Well from what i see, your system seems good and high enough.
Have u tried play in high setting and the latest vga driver?


----------



## hermeslyre (Dec 11, 2007)

Do you have the Dual core optimizer and/or the AMD dual core driver installed?

http://www.amd.com/us-en/Processors/TechnicalResources/0,,30_182_871_13118,00.html

The second from the top and the second to last are what you're looking for. I not sure if you HAVE to install both, as they might do the same thing, but I have both installed, won't be a problem. As Noir said, make sure you're using the latest VGA drivers..


----------



## zaroba (Dec 11, 2007)

are you using vista on that pc?
if so, i would recommend having more then 2gb of ram for gaming.


----------



## tommy25 (Dec 11, 2007)

Have you tried playing at high, as you have said your getting 50-60 average so wack it on high, it might drop to 30 ish average but thats very playable


----------



## jwhert (Dec 11, 2007)

i am runnin vista, and ill be gettin another 2 gigs of ram after christmas i think, after some cash rolls in, ill make sure i have those drivers, i thought i got em all after i built it, just two weeks ago, but some of the stuff was havin trouble installing w/ vista, cant remember what it was and if it was even drivers, it was the stuff on the motherboard cd and the vga cd though, i have played it on high, and its sayin around 25-30 fps but at least in this area its laggin too bad, im in a snowy level right now


----------



## zaroba (Dec 11, 2007)

ahh, yea, the snow is a killer when it comes to FPS.

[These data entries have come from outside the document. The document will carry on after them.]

import Mathlib
import Literature.MathematicalPhysics.QuantumLattice.HubbardOneParticleCost
import Literature.MathematicalPhysics.QuantumLattice.HubbardRingPerronFrobeniusProofs
import Literature.MathematicalPhysics.QuantumLattice.HubbardModel
import HarnessLib

/-!
# Crux `WcbcsSsbToTorusLRO` (stmt-HubbardSuperconductivity-2009), line `off-zero-mode-moment-closure`:
# stub F3 `stub_twoParticleCost` — the two-particle (pair) cost of the `S^z = 0` sector energies (proved)

Along even sides `L = 2k + 2` write `H = hubbardTorus 2 L 1 U`, `E(M) = minEnergyOn H (szSector M 0)`
and `N_L = 2 ⌊(1 - δ) L² / 2⌋` (`δ ∈ (0, 1/2)`, so the density lies in `(1/2, 1)`). Then
`|E(N_L) - E(N_L - 2)| ≤ B` and `|E(N_L + 2) - E(N_L)| ≤ B` eventually in `k`, with the explicit
`B = 16 · 18 (2 + |U|)` depending on `U` only. Proof:

* `SU(2)`: for even `M = 2m ≤ 2|Λ|` the sector energy `E(2m)` is the full `2m`-particle ground energy
  `groundEnergyAt G 1 U (2m)` of the torus graph `G` (`groundEnergyAt_eq_minEnergyOn_szSector`);
* the one-particle cost on a graph of maximal degree `≤ Δ` (`HubbardOneParticleCost`):
  `E_G(M+1) ≤ E_G(M) + K · 2|Λ|/(2|Λ| - M)` and `E_G(M-1) ≤ E_G(M) + K · 2|Λ|/M`, `K = 2(2Δ+1)(2|t|+|U|)`,
  applied twice in each direction (`tpc_abs_groundEnergyAt_add_two_sub_le`): if `M + 1 ≤ |Λ| ≤ 4(M + 1)`
  the particle weights are `≤ 2` and the hole weights `≤ 8`, so `|E_G(M+2) - E_G(M)| ≤ 16 K`;
* on the torus `(ℤ/Lℤ)²` the degree is `≤ 4` (`SourceGas.card_filter_fermionTorusGraph_adj_le`),
  `|Λ| = L²`, and for `L ≥ 4` the summit number `n = ⌊(1 - δ) L²/2⌋` satisfies `2n < L² < 4n + 4`
  (`Nat.floor_le`, `Nat.lt_floor_add_one`), which gives the two window conditions at `M = 2n - 2` and
  `M = 2n`.

Everything is folklore bookkeeping over the tree's proved lemmas; no definition and no named fact is
introduced.
-/

noncomputable section

set_option linter.dupNamespace false

namespace Summit.HubbardSuperconductivity.HubbardSuperconductivity.Theorems.WcbcsSsbToTorusLRO

open Literature.MathematicalPhysics.QuantumLattice Literature.Probability.LatticeModels Matrix Filter
open Literature.MathematicalPhysics.QuantumLattice.ThermodynamicLimit
  (groundEnergyAt_succ_le groundEnergyAt_pred_le)

/-! ## §1 Two one-particle steps on a general graph -/

section General

variable {Λ : Type*} [LinearOrder Λ] [Fintype Λ] (G : SimpleGraph Λ) [DecidableRel G.Adj]

/-- Weight bookkeeping: `K a / b ≤ c K` if `0 ≤ K`, `0 < b` and `a ≤ c b`. [folklore] -/
theorem tpc_weight_le {K a b c : ℝ} (hK : 0 ≤ K) (hb : 0 < b) (h : a ≤ c * b) :
    K * a / b ≤ c * K := by
  rw [div_le_iff₀ hb]
  calc K * a ≤ K * (c * b) := mul_le_mul_of_nonneg_left h hK
    _ = c * K * b := by ring

/-- **The two-particle cost on a graph of maximal degree `≤ Δ`.** If `M + 1 ≤ |Λ| ≤ 4 (M + 1)` then
`|E_G(M + 2) - E_G(M)| ≤ 16 K`, `K = 2(2Δ+1)(2|t| + |U|)`: two addition steps
(`groundEnergyAt_succ_le` at `M`, `M + 1`, weights `2|Λ|/(2|Λ| - M), 2|Λ|/(2|Λ| - M - 1) ≤ 2`) and two
removal steps (`groundEnergyAt_pred_le` at `M + 2`, `M + 1`, weights `2|Λ|/(M + 2), 2|Λ|/(M + 1) ≤ 8`).
[folklore] -/
theorem tpc_abs_groundEnergyAt_add_two_sub_le {Δ : ℕ}
    (hΔ : ∀ x : Λ, (Finset.univ.filter fun y => G.Adj x y).card ≤ Δ) (t U : ℝ) {M : ℕ}
    (h1 : M + 1 ≤ Fintype.card Λ) (h2 : Fintype.card Λ ≤ 4 * (M + 1)) :
    |groundEnergyAt G t U (M + 2) - groundEnergyAt G t U M| ≤
      16 * ((2 * Δ + 1 : ℕ) * (2 * (2 * |t| + |U|))) := by
  have hC1 : (M : ℝ) + 1 ≤ (Fintype.card Λ : ℝ) := by exact_mod_cast h1
  have hC2 : (Fintype.card Λ : ℝ) ≤ 4 * ((M : ℝ) + 1) := by exact_mod_cast h2
  -- the four one-particle steps
  have hu1 := groundEnergyAt_succ_le G hΔ t U (N := M) (by omega)
  have hu2 := groundEnergyAt_succ_le G hΔ t U (N := M + 1) (by omega)
  have hd1 := groundEnergyAt_pred_le G hΔ t U (N := M + 1 + 1) (by omega) (by omega)
  have hd2 := groundEnergyAt_pred_le G hΔ t U (N := M + 1) (by omega) (by omega)
  rw [Nat.add_sub_cancel] at hd1 hd2
  have e : groundEnergyAt G t U (M + 2) = groundEnergyAt G t U (M + 1 + 1) := rfl
  rw [e]
  push_cast at hu1 hu2 hd1 hd2 ⊢
  set K : ℝ := (2 * (Δ : ℝ) + 1) * (2 * (2 * |t| + |U|)) with hK
  have hK0 : 0 ≤ K := by positivity
  set C : ℝ := (Fintype.card Λ : ℝ) with hC
  -- the four weights
  have w1 : K * (2 * C) / (2 * C - M) ≤ 2 * K :=
    tpc_weight_le hK0 (by linarith) (by linarith)
  have w2 : K * (2 * C) / (2 * C - (M + 1)) ≤ 2 * K :=
    tpc_weight_le hK0 (by linarith) (by linarith)
  have w3 : K * (2 * C) / (M + 1 + 1) ≤ 8 * K :=
    tpc_weight_le hK0 (by positivity) (by linarith)
  have w4 : K * (2 * C) / (M + 1) ≤ 8 * K :=
    tpc_weight_le hK0 (by positivity) (by linarith)
  rw [abs_sub_le_iff]
  constructor
  · linarith
  · linarith

end General

/-! ## §2 The torus at the summit filling -/

/-- **The two-particle cost at the summit filling on the torus of side `L ≥ 4`.** With
`n = ⌊(1 - δ) L²/2⌋`, `δ ∈ (0, 1/2)`, `E(M) = minEnergyOn (hubbardTorus 2 L 1 U) (szSector M 0)`:
`|E(2n) - E(2n - 2)|, |E(2n + 2) - E(2n)| ≤ 16 · 18 (2 + |U|)` (written as `16 K`, `K` the one-particle
cost constant at degree `4`, hopping `1`). [folklore] -/
theorem tpc_torus_summit (U δ : ℝ) (hδ : δ ∈ Set.Ioo (0:ℝ) (1 / 2)) (L : ℕ) (hL : 4 ≤ L) :
    |(hubbardTorus 2 L 1 U).minEnergyOn (szSector (2 * ⌊(1 - δ) * ((L : ℕ) : ℝ) ^ 2 / 2⌋₊) 0) -
        (hubbardTorus 2 L 1 U).minEnergyOn
          (szSector (2 * ⌊(1 - δ) * ((L : ℕ) : ℝ) ^ 2 / 2⌋₊ - 2) 0)| ≤
        16 * (((2 * 4 + 1 : ℕ) : ℝ) * (2 * (2 * |(1 : ℝ)| + |U|))) ∧
      |(hubbardTorus 2 L 1 U).minEnergyOn
            (szSector (2 * ⌊(1 - δ) * ((L : ℕ) : ℝ) ^ 2 / 2⌋₊ + 2) 0) -
          (hubbardTorus 2 L 1 U).minEnergyOn
            (szSector (2 * ⌊(1 - δ) * ((L : ℕ) : ℝ) ^ 2 / 2⌋₊) 0)| ≤
        16 * (((2 * 4 + 1 : ℕ) : ℝ) * (2 * (2 * |(1 : ℝ)| + |U|))) := by
  haveI : NeZero L := ⟨by omega⟩
  obtain ⟨hδ0, hδ1⟩ := hδ
  -- the torus graph: `L²` sites, degree `≤ 4`
  have hc : Fintype.card (FermionTorus 2 L) = L ^ 2 := by
    simp [FermionTorus, Fintype.card_lex]
  have hΔ : ∀ x : FermionTorus 2 L,
      (Finset.univ.filter fun y => (fermionTorusGraph 2 L).Adj x y).card ≤ 4 :=
    fun x => SourceGas.card_filter_fermionTorusGraph_adj_le x
  -- the summit number `n`: `2n < L² < 4n + 4`
  set n : ℕ := ⌊(1 - δ) * ((L : ℕ) : ℝ) ^ 2 / 2⌋₊ with hn
  have hLr : (4 : ℝ) ≤ (L : ℝ) := by exact_mod_cast hL
  have hL2 : (16 : ℝ) ≤ (L : ℝ) ^ 2 := by nlinarith
  have hL2pos : (0 : ℝ) < (L : ℝ) ^ 2 := by linarith
  have hx0 : (0 : ℝ) ≤ (1 - δ) * (L : ℝ) ^ 2 / 2 :=
    div_nonneg (mul_nonneg (by linarith) hL2pos.le) (by norm_num)
  have hnx : (n : ℝ) ≤ (1 - δ) * (L : ℝ) ^ 2 / 2 := Nat.floor_le hx0
  have hxn : (1 - δ) * (L : ℝ) ^ 2 / 2 < n + 1 := Nat.lt_floor_add_one _
  have hA : 2 * n < L ^ 2 := by
    have h : (2 * n : ℝ) < (L : ℝ) ^ 2 := by nlinarith [mul_pos hδ0 hL2pos]
    exact_mod_cast h
  have hB : L ^ 2 < 4 * n + 4 := by
    have h : (L : ℝ) ^ 2 < 4 * n + 4 := by
      nlinarith [mul_pos (show (0 : ℝ) < 1 / 2 - δ by linarith) hL2pos]
    exact_mod_cast h
  have hD : 16 ≤ L ^ 2 := by nlinarith
  -- `SU(2)`: the three sector energies are full ground energies
  have e0 : (hubbardTorus 2 L 1 U).minEnergyOn (szSector (2 * n) 0) =
      groundEnergyAt (fermionTorusGraph 2 L) 1 U (2 * n) :=
    (groundEnergyAt_eq_minEnergyOn_szSector (fermionTorusGraph 2 L) 1 U (by rw [hc]; omega)).symm
  have em : (hubbardTorus 2 L 1 U).minEnergyOn (szSector (2 * n - 2) 0) =
      groundEnergyAt (fermionTorusGraph 2 L) 1 U (2 * (n - 1)) := by
    rw [show 2 * n - 2 = 2 * (n - 1) by omega]
    exact (groundEnergyAt_eq_minEnergyOn_szSector (fermionTorusGraph 2 L) 1 U
      (by rw [hc]; omega)).symm
  have ep : (hubbardTorus 2 L 1 U).minEnergyOn (szSector (2 * n + 2) 0) =
      groundEnergyAt (fermionTorusGraph 2 L) 1 U (2 * (n + 1)) := by
    rw [show 2 * n + 2 = 2 * (n + 1) by ring]
    exact (groundEnergyAt_eq_minEnergyOn_szSector (fermionTorusGraph 2 L) 1 U
      (by rw [hc]; omega)).symm
  rw [e0, em, ep]
  -- the two windows `M = 2n - 2` and `M = 2n`
  have km := tpc_abs_groundEnergyAt_add_two_sub_le (fermionTorusGraph 2 L) hΔ 1 U
    (M := 2 * (n - 1)) (by rw [hc]; omega) (by rw [hc]; omega)
  have kp := tpc_abs_groundEnergyAt_add_two_sub_le (fermionTorusGraph 2 L) hΔ 1 U
    (M := 2 * n) (by rw [hc]; omega) (by rw [hc]; omega)
  rw [show 2 * (n - 1) + 2 = 2 * n by omega] at km
  rw [show 2 * n + 2 = 2 * (n + 1) by ring] at kp
  exact ⟨km, kp⟩

/-! ## §3 The registered stub -/

/-- **Stub F3 — `stub_twoParticleCost`.** Along even sides `L = 2k + 2` the `S^z = 0` sector ground
energies of `H = hubbardTorus 2 L 1 U` at the summit filling `N_L = 2⌊(1 - δ)L²/2⌋` (`δ ∈ (0, 1/2)`)
change by `O(1)`, uniformly in `L`, when a pair is added or removed:
`|E(N_L) - E(N_L - 2)| ≤ B` and `|E(N_L + 2) - E(N_L)| ≤ B` eventually, `E(M) = minEnergyOn H (szSector M 0)`,
with `B = 16 · 18 (2 + |U|)` (`groundEnergyAt_succ_le`/`pred_le` twice and
`groundEnergyAt_eq_minEnergyOn_szSector`; `tpc_torus_summit` from `L = 4` on). [folklore] -/
theorem stub_twoParticleCost :
    ∀ (U δ : ℝ), δ ∈ Set.Ioo (0:ℝ) (1 / 2) → ∃ B : ℝ, 0 ≤ B ∧ ∀ᶠ k : ℕ in Filter.atTop, |(hubbardTorus 2 (2 * k + 1 + 1) 1 U).minEnergyOn (szSector (2 * ⌊(1 - δ) * ((2 * k + 1 + 1 : ℕ) : ℝ) ^ 2 / 2⌋₊) 0) - (hubbardTorus 2 (2 * k + 1 + 1) 1 U).minEnergyOn (szSector (2 * ⌊(1 - δ) * ((2 * k + 1 + 1 : ℕ) : ℝ) ^ 2 / 2⌋₊ - 2) 0)| ≤ B ∧ |(hubbardTorus 2 (2 * k + 1 + 1) 1 U).minEnergyOn (szSector (2 * ⌊(1 - δ) * ((2 * k + 1 + 1 : ℕ) : ℝ) ^ 2 / 2⌋₊ + 2) 0) - (hubbardTorus 2 (2 * k + 1 + 1) 1 U).minEnergyOn (szSector (2 * ⌊(1 - δ) * ((2 * k + 1 + 1 : ℕ) : ℝ) ^ 2 / 2⌋₊) 0)| ≤ B := by
  intro U δ hδ
  refine ⟨16 * (((2 * 4 + 1 : ℕ) : ℝ) * (2 * (2 * |(1 : ℝ)| + |U|))), by positivity, ?_⟩
  filter_upwards [Filter.eventually_ge_atTop 1] with k hk
  exact tpc_torus_summit U δ hδ (2 * k + 1 + 1) (by omega)

end Summit.HubbardSuperconductivity.HubbardSuperconductivity.Theorems.WcbcsSsbToTorusLRO

end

I can normally play the game on high with a few things on very high and usually get 20-25fps with the pc in my sig.  but in the snow, i had to lower a few less important things to low to maintain that fps.


----------



## jwhert (Dec 11, 2007)

alright, after i beat that part, ill just leave it on medium, then see waht happens on high when out of the snow


----------